Рука мгновенно распухла, и он вдруг страшно устал. Он завернул в харчевню в первой попавшейся убогой деревушке, и, пока он сидел за неубранным деревянным столом, его одолела сонливость. Он положил голову на грязный стол, а когда проснулся вечером, его била лихорадка. Он бы все равно поехал дальше, если бы спешил, но он не спешил. Когда он утром собрался сесть в седло, он зашатался от слабости и упал. Рука распухла до плеча; сначала он втиснул было ее в латы, но пришлось их снова снять; пока их с него снимали, его начал трясти озноб, какого он еще никогда не испытывал; все его мускулы дергались и плясали так, что он не мог поднести руку к руке, а полурасстегнутые железные доспехи лязгали, как сорванный бурей сточный желоб. Он понимал, как потешно это выглядит, и сумрачно усмехнулся над своим лязганьем, но в ногах была слабость, как у ребенка. Он послал одного гонца к жене, другого к цирюльнику и к знаменитому врачу.
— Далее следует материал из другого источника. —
import Mathlib
import HarnessLib
import Summits.Ventures.LatticeQCDFlow.Scaling.LatticeEntropySUN
import Summits.Ventures.LatticeQCDFlow.Scaling.LatticeEntropySUNBalls
import Summits.Ventures.LatticeQCDFlow.Scaling.LatticeEntropySUNHaarVolume

/-!
# LatticeQCDFlow / Scaling — the `SU(N)` entropy-growth law, unconditionally, for every `N ≥ 1`

HONEST FRAMING: exact (Metropolis-corrected) sampling algorithms for lattice gauge theory; figures of merit are
autocorrelation/cost numbers at stated couplings and volumes; no continuum-physics claim.

Venture `LatticeQCDFlow` (cell pub-lqcd), topic `Scaling`, FANOUT row 30 (lean-1) — OUR WORK, the assembly.
Theory-2's `Scaling/LatticeEntropySUN.lean` / `LatticeEntropySUNBalls.lean` typed the `SU(N)` instance of the
entropy-growth law with the Haar-volume items `SUN.HaarActionBallLower N`, `SUN.HaarActionBallUpper N` as its
only inputs (`SUN.entropyGrowthLaw_of_haarActionBalls`); `Scaling/LatticeEntropySUNHaarVolume.lean` proved
both volume bounds for every `N ≥ 1`.  Hence, with NO remaining hypothesis, for every `N ≥ 1` and every `d`:

* `SUN.haarActionBallLower N`, `SUN.haarActionBallUpper N` (the items, closed);
* `SUN.smallBalls N`, `SUN.onePlaquetteDecay N` ((H2), (H1) for `SU(N)`, `κ = N² - 1`);
* `SUN.entropyGrowthLaw d N : SUN.EntropyGrowthLaw d N` — there is `C = C(d,N)` with, for all `L ≥ 2`,
  `β ≥ 1`, `(N²-1)·((d-1)·L^d·(1/2 - 1/L) - 1/2)·log β - C·L^d ≤ D(μ_{Λ,β}^{SU(N)} ‖ Haar^{⊗E})
  ≤ (N²-1)·((d-1)·L^d + 1)/2·log β + C·L^d`.  For `SU(3)`, `d = 4`: the relative entropy of the Wilson
  measure with respect to the product Haar prior — what every exact normalizing flow from the prior must
  supply as `log M + log J` (`Scaling/EntropyBudget.lean`) — is `12·L⁴·log β·(1 ± O(1/L)) ± C·L⁴`.

Elementary; nothing here is cited as a fact.
-/

noncomputable section

namespace Summit.Ventures.LatticeQCDFlow.Theory2.Lattice.SUN

/-- **`SUN.HaarActionBallLower N` holds for every `N`** (OURS; `SUNHaar.haar_actionBall_ge`). [folklore] -/
theorem haarActionBallLower (N : ℕ) : HaarActionBallLower N := fun hN => by
  haveI : NeZero N := ⟨by omega⟩
  exact SUNHaar.haar_actionBall_ge

/-- **`SUN.HaarActionBallUpper N` holds for every `N`** (OURS; `SUNHaar.haar_actionBall_le`). [folklore] -/
theorem haarActionBallUpper (N : ℕ) : HaarActionBallUpper N := fun hN => by
  haveI : NeZero N := ⟨by omega⟩
  exact SUNHaar.haar_actionBall_le

/-- **(H2) for `SU(N)`**, every `N` (`κ = N² - 1`). [folklore] -/
theorem smallBalls (N : ℕ) : SmallBalls N :=
  smallBalls_of_haarActionBallLower N (haarActionBallLower N)

/-- **(H1) for `SU(N)`**, every `N`: `Z₁(β) ≤ A·β^{-(N²-1)/2}`. [folklore] -/
theorem onePlaquetteDecay (N : ℕ) : OnePlaquetteDecay N :=
  onePlaquetteDecay_of_haarActionBallUpper N (haarActionBallUpper N)

/-- **The `SU(N)` entropy-growth law, unconditionally** (OURS; closes the typed item `SUN.EntropyGrowthLaw d N`
for every `d` and `N ≥ 1`; for `SU(3)`, `d = 4` the leading coefficient is `12·L⁴` nats per unit of `log β`).
[folklore] -/
theorem entropyGrowthLaw (d N : ℕ) : EntropyGrowthLaw d N :=
  entropyGrowthLaw_of_haarActionBalls d N (haarActionBallLower N) (haarActionBallUpper N)

end Summit.Ventures.LatticeQCDFlow.Theory2.Lattice.SUN

end
import Literature.Analysis.FluidPDE.SpaceTimeRescaling
import Literature.Analysis.FluidPDE.NSLerayHopfProofs
import HarnessLib

/-!
# Suitable weak solutions in the sense of Escauriaza–Seregin–Šverák, ε-regularity, and the
local theorems on viscous cylinders

Analysis/FluidPDE file in the decomposition of the endpoint criterion `Literature.Analysis.FluidPDE.ess_endpoint`
(Escauriaza–Seregin–Šverák 2003, Thm. 1.3; see `FluidPDE/NSLerayHopfProofs`). The remaining deep
input of that decomposition is `NS.ess_sup_bound` (ESS §3, (3.6): an `L_{3,∞}` Leray–Hopf
solution is bounded on `ℝ³ × [δ, T]`), which ESS obtain from

* their **local theorem** (Thm. 1.4, vendored as `NS.ess_local_holder`) "by scaling" around
  every point `z₀ ∈ ℝ³ × ]0, T]` — this gives (3.5), Hölder continuity near every point;
* the **ε-regularity lemma** for suitable weak solutions (Lemma 2.2, `k = 1`), applied "using
  scaling arguments" on cylinders `Q(z₀, R)` with `|x₀| → ∞`, where
  `∫_{Q(z₀,R)} |v|³ + |p|^{3/2} → 0` — this bounds `v` far out;
* the **associated pressure** (3.2)–(3.4) of the Leray–Hopf solution, which supplies the pair
  `(v, p)` solving the system in the sense of distributions with `p ∈ L_{3/2,∞}(Q_T)`;
* the observation opening the proof of Thm. 1.4 that a pair with (1.15)–(1.16) "form[s] a
  suitable weak solution in `Q`" (so that Lemma 2.2 applies to the rescaled pairs).

This file vendors these three printed ingredients as named facts and **proves** the "scaling
arguments": the transport of Thm. 1.4 and of Lemma 2.2 from the unit cylinder
`Q = B(1) × ]-1, 0[` (viscosity `1`) to the viscous cylinders
`Q_ν(z₀, R) = B(x₀, R) × ]t₀ - R²/ν, t₀[` of a solution with viscosity `ν`, by the map
`w(s, y) = (R/ν) u(t₀ + (R²/ν) s, x₀ + R y)`, `q(s, y) = (R/ν)² p(…)` of
`FluidPDE/SpaceTimeRescaling` (ESS §3: "making obvious scaling `ṽ(x,t) = R v(x₀ + Rx, t₀ + R²t)`,
`p̃ = R² p(…)`, we see that the pair `ṽ` and `p̃` satisfies all conditions of Theorem 1.4").

## Contents

* `Fluid.viscousCylinder ν r z`, `Fluid.viscousCylinderOpens` — `Q_ν(z, r) = (t - r²/ν, t) × B_r(x)`
  (`= Fluid.parabolicCylinder r z` for `ν = 1`, `viscousCylinder_one`).
* `Fluid.timeCylinder ω a b = ]a, b[ × ω`, `Fluid.forwardCylinder ω a = ]a, ∞[ × ω` (`Opens`).
* `Fluid.IsSuitablePairOn ω a b ν u p` — **suitable weak solutions in the sense of
  Escauriaza–Seregin–Šverák 2003, Def. 2.1** (= Ladyzhenskaya–Seregin 1999; Seregin 2014,
  Def. 6.1) on `ω × ]a, b[`: energy class (2.1), pressure `L_{3/2}` (2.2), the system in the
  sense of distributions (2.3), and the **sliced** local energy inequality (2.4) for a.e. `t` and
  every nonnegative test function vanishing near the parabolic boundary. (The accepted
  `Fluid.IsSuitableWeakSolutionOn` is the Caffarelli–Kohn–Nirenberg / Lin form with the
  integrated local energy inequality; ESS's Lemma 2.2 is printed for Def. 2.1, so the ESS form is
  vendored separately rather than identified with the CKN form.)
* `NS.ess_epsilon_regularity` — ESS 2003, Lemma 2.2 (`k = 1`) (named fact).
* `NS.ess_suitable_of_L3infty` — ESS 2003, proof of Thm. 1.4, first paragraph, over the
  mis-parenthesised `Fluid.IsSuitablePairOn`: **deprecated — refuted as stated** (verdict clean-up
  2026-08-16, see the section below); no longer offered as a named fact.
* `NS.ess_associated_pressure` — ESS 2003, §3, (3.2)–(3.4) (named fact).
* `NS.IsL3inftyLocalPair ν R z₀ u p` — the hypotheses (1.15)–(1.16) of Thm. 1.4 on `Q_ν(z₀, R)`
  (bundled), `NS.IsL3inftyLocalPair.stRescale` — their transport to the unit cylinder (proved);
* `NS.IsL3inftyLocalPair.exists_ae_bound` — **Thm. 1.4 rescaled**: `u` is essentially bounded on
  `Q_ν(z₀, R/2)` (proved from `ess_local_holder`);
* `NS.ess_epsilon_bound_scaled` — **Lemma 2.2 rescaled**: if
  `(ν R)⁻² ∫_{Q_ν(z₀,R)} (|u|³ + |p|^{3/2}) < ε₀` then `|u| ≤ c₀ ν / R` a.e. on `Q_ν(z₀, R/2)`
  (proved from `ess_epsilon_regularity` and `ess_suitable_of_L3infty`; **deprecated** 2026-08-16 with
  the latter — vacuous — in favour of `NS.ess_epsilon_bound_scaled'`).
* **Corrected rendering of (2.4).** In `Fluid.IsSuitablePairOn.localEnergy` the left-hand side
  `∫ x in ω, φ t x * ‖u t x‖² + 2ν ∫∫ φ |∇u|² ≤ …` is parsed by Lean as
  `∫ x in ω, (φ t x ‖u t x‖² + 2ν ∫∫ φ |∇u|²) ≤ …` (the integral binder extends over `+`), so the
  constant dissipation term is integrated over `ω` — this is **not** ESS (2.4) unless `|ω| = 1`,
  and for `ω = B(1) ⊆ ℝ³` (`|ω| = 4π/3 > 1`) it contradicts the local energy *equality* of
  regular solutions. The structure `Fluid.IsESSSuitablePairOn` is the same definition with the
  parenthesised left-hand side `(∫ x in ω, φ t x ‖u t x‖²) + 2ν (∫∫ φ |∇u|²)`, exactly (2.4);
  `NS.ess_epsilon_regularity'`, `NS.ess_suitable_of_L3infty'` are Lemma 2.2 and the first
  paragraph of the proof of Thm. 1.4 over the corrected predicate (same citations), and
  `NS.ess_epsilon_bound_scaled'` is the rescaled Lemma 2.2 proved from them. The unprimed
  declarations are kept unchanged for their importers.

## Verdict clean-up (2026-08-16): `ess_suitable_of_L3infty` is refuted as stated and deprecated

The tenured prove seat of the named fact `ess_suitable_of_L3infty` returned the verdict *refuted as
stated*, and the refutation is a theorem of the tree:
`Literature.Analysis.FluidPDE.not_ess_suitable_of_L3infty : ¬ ess_suitable_of_L3infty`
(`FluidPDE/NSSuitableESSRefutation`, p30115, axioms `propext`, `Classical.choice`, `Quot.sound`;
witness: the plane Couette flow `v(t, x) = x₁ e₀`, `p = 0`, which meets the five hypotheses on
`Q(1)` and violates the unparenthesised clause (2.4) of `Fluid.IsSuitablePairOn` because
`|B(1)| = 4π/3 > 1`). The `def` is therefore **retired from the named facts**: it carries
`@[deprecated]` and is kept, statement byte-for-byte, only because that theorem and the two
conditional theorems `ess_sup_bound_of`, `ess_endpoint_of_local_regularity`
(`FluidPDE/NSEssSupBound`, vacuous implications) name it; no `ess_suitable_of_L3infty_holds` can
exist. Its in-file consumer `ess_epsilon_bound_scaled` (a correct but vacuous implication) is
deprecated with it in favour of `ess_epsilon_bound_scaled'`. **Corrected statement:**
`ess_suitable_of_L3infty'` below (identical hypotheses, conclusion `Fluid.IsESSSuitablePairOn`, the
parenthesised (2.4) as printed), **proved** as `ess_suitable_of_L3infty'_holds`
(`FluidPDE/NSSuitableESSProofs`). The printed sentence of Escauriaza–Seregin–Šverák (proof of
Thm. 1.4, first paragraph) is true; only the transcription of (2.4) in `Fluid.IsSuitablePairOn` was
wrong. Nothing else in this file changed.

## Numbering

As in `NSLerayHopfProofs`: theorem and equation numbers are those of the authors' English text
(`engESS3.pdf` on G. Seregin's page = Russ. Math. Surveys 58:2 (2003) 211–250): Def. 2.1,
Lemma 2.2 with (2.5)–(2.6), Thm. 1.4 with (1.15)–(1.16), §3 with (3.2)–(3.6).

## Design notes

* Time first (`u : ℝ → E → E`), as everywhere in the trunk; ESS write `u(x, t)` and
  `Q(z₀, R) = B(x₀, R) × ]t₀ - R², t₀[`.
* In (2.4) the admissible test functions are "nonnegative `φ ∈ C₀^∞(ℝ³⁺¹)` vanishing in the
  neighborhood of the parabolic boundary `∂'Q = ω × {t = a} ∪ ∂ω × [a, b]`"; since (2.4) only
  involves the values of `φ` on `ω × ]a, b]`, this class induces the same inequalities as the
  nonnegative test functions on the open set `]a, ∞[ × ω` (accepted `Fluid.IsSpaceTimeTestOn`
  on `Fluid.forwardCylinder ω a`), which is how it is rendered. "For a.a. `t` and for all `φ`"
  is rendered with the null set independent of `φ` (`∀ᵐ t, ∀ φ`).
* The weak spatial gradient `G` of (2.1) is bundled under one existential with its square
  integrability and (2.4), as in the accepted `Fluid.IsSuitableWeakSolutionOn`; it is unique
  a.e., so (2.4) does not depend on the choice.
* Viscosity: Def. 2.1, Lemma 2.2 and Thm. 1.4 are printed for `ν = 1`; the definition carries a
  viscosity parameter (energy inequality `… + 2ν ∫∫ φ |∇u|² ≤ ∫∫ |u|² (∂ₜφ + νΔφ) + …`) for
  uniformity with the accepted CKN predicate, but the two facts about it are stated at `ν = 1`
  exactly as printed. `ess_associated_pressure` is stated for `ν > 0` with the rescaling
  sentence of `ess_sup_bound` / `ess_L5_integrability`.

## References

* L. Escauriaza, G. Seregin, V. Šverák, *`L_{3,∞}`-solutions of Navier–Stokes equations and
  backward uniqueness*, Russ. Math. Surveys 58:2 (2003) 211–250, Def. 2.1, Lemma 2.2, Remark 2.3,
  Thm. 1.4, §3 (3.2)–(3.6).
* O. A. Ladyzhenskaya, G. A. Seregin, *On partial regularity of suitable weak solutions to the
  three-dimensional Navier–Stokes equations*, J. Math. Fluid Mech. 1 (1999) 356–387 (ESS's
  reference [17] for Def. 2.1 and Lemma 2.2).
* G. Seregin, *Lecture notes on regularity theory for the Navier–Stokes equations* (World
  Scientific 2014), Def. 6.1, Lemma 6.1 (the same definition and ε-regularity lemma).
* L. Caffarelli, R. Kohn, L. Nirenberg, *Partial regularity of suitable weak solutions of the
  Navier–Stokes equations*, CPAM 35 (1982), Prop. 1 and Cor. 1 (the case `k = 1`, cf. ESS
  Remark 2.3).
-/

noncomputable section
Цирюльник, явившийся первым, прописал горячие припарки с целебными травами и попросил дозволения взрезать нарыв. Кеттен, теперь вдруг загоревшийся нетерпением добраться до дома, позволил - и не успел оглянуться, как приобрел чуть ли не столько же новых увечий, сколько имел старых. Странны были эти боли, против которых он не мог оборониться. Два дня отлежал барон фон Кеттен, обложенный, как присосками, травяными припарками, а потом его закутали с головы до ног и отправили домой; три дня длился переезд, но, судя по всему, сильное лечение, которое с таким же успехом могло бы, истощив все защитные силы жизни, привести к смерти, приостановило болезнь: когда они прибыли к цели, яд все еще исходил буйным жаром, но гной дальше не распространялся.
Эта лихорадка, как широкая, охваченная пламенем луговина, длилась недели. Больной с каждым днем все больше истаивал в ее огне, но там же, казалось, поглощались и испарялись и все дурные соки. Более определенного не мог ничего сказать даже знаменитый врач, и лишь португалка время от времени чертила таинственные знаки на кровати и на двери. Когда от барона фон Кеттена уже только и осталось, что оболочка, полная мягкого жаркого пепла, лихорадка в один прекрасный день вдруг резко спала и теперь лишь тихо и умиротворенно тлела в этой оболочке.
Если странными были уже боли, против которых нельзя оборониться, то все дальнейшее больной вообще пережил не как человек, до которого это прямо касается. Он много спал, но и с открытыми глазами был тоже не здесь; когда же сознание возвращалось к нему, то это безвольное, младенчески-теплое обессиленное тело он не ощущал как свое, и эту слабую, лишь одним дуновением поддерживаемую душу как свою тоже не ощущал. Он, конечно, уже пребывал в отрешении и все это время просто ждал где то, не придется ли еще раз вернуться назад. Никогда бы он не подумал, что умирать так легко и просто; какая-то часть его существа уже упредила в смерти все остальные, он растаял, рассеялся, как разбредается содружество путников: в то время как бренный остов его еще лежал на кровати, и кровать была здесь, и жена наклонялась над ним, и он из любопытства и отвлечения ради следил за переменами в ее внимательном лице, все, что он любил, уже было далеко впереди. Барон фон Кеттен и его чаровница, ворожея лунных ночей, оставили его и неслышно от него удалялись; он еще видел их, знал, что в несколько больших прыжков потом их нагонит, - только вот сейчас он не знал, был ли он уже с ними или еще оставался здесь. Но все это покоилось на огромной милосердной ладони, она была уютной и мягкой, как колыбель, и если даже она и взвешивала все, то нимало не скаредничала над итогом. Наверное, это и был Господь. Он в том не сомневался, но и волнения тоже никакого не испытывал; он просто ждал и не отвечал ни на улыбку, наклонявшуюся над ним, ни на ласковые слова.
Потом наступил день, когда он вдруг понял, что день этот будет последним, если он не соберет всю свою волю, чтобы остаться в живых, и как раз вечером этого дня у него спала лихорадка.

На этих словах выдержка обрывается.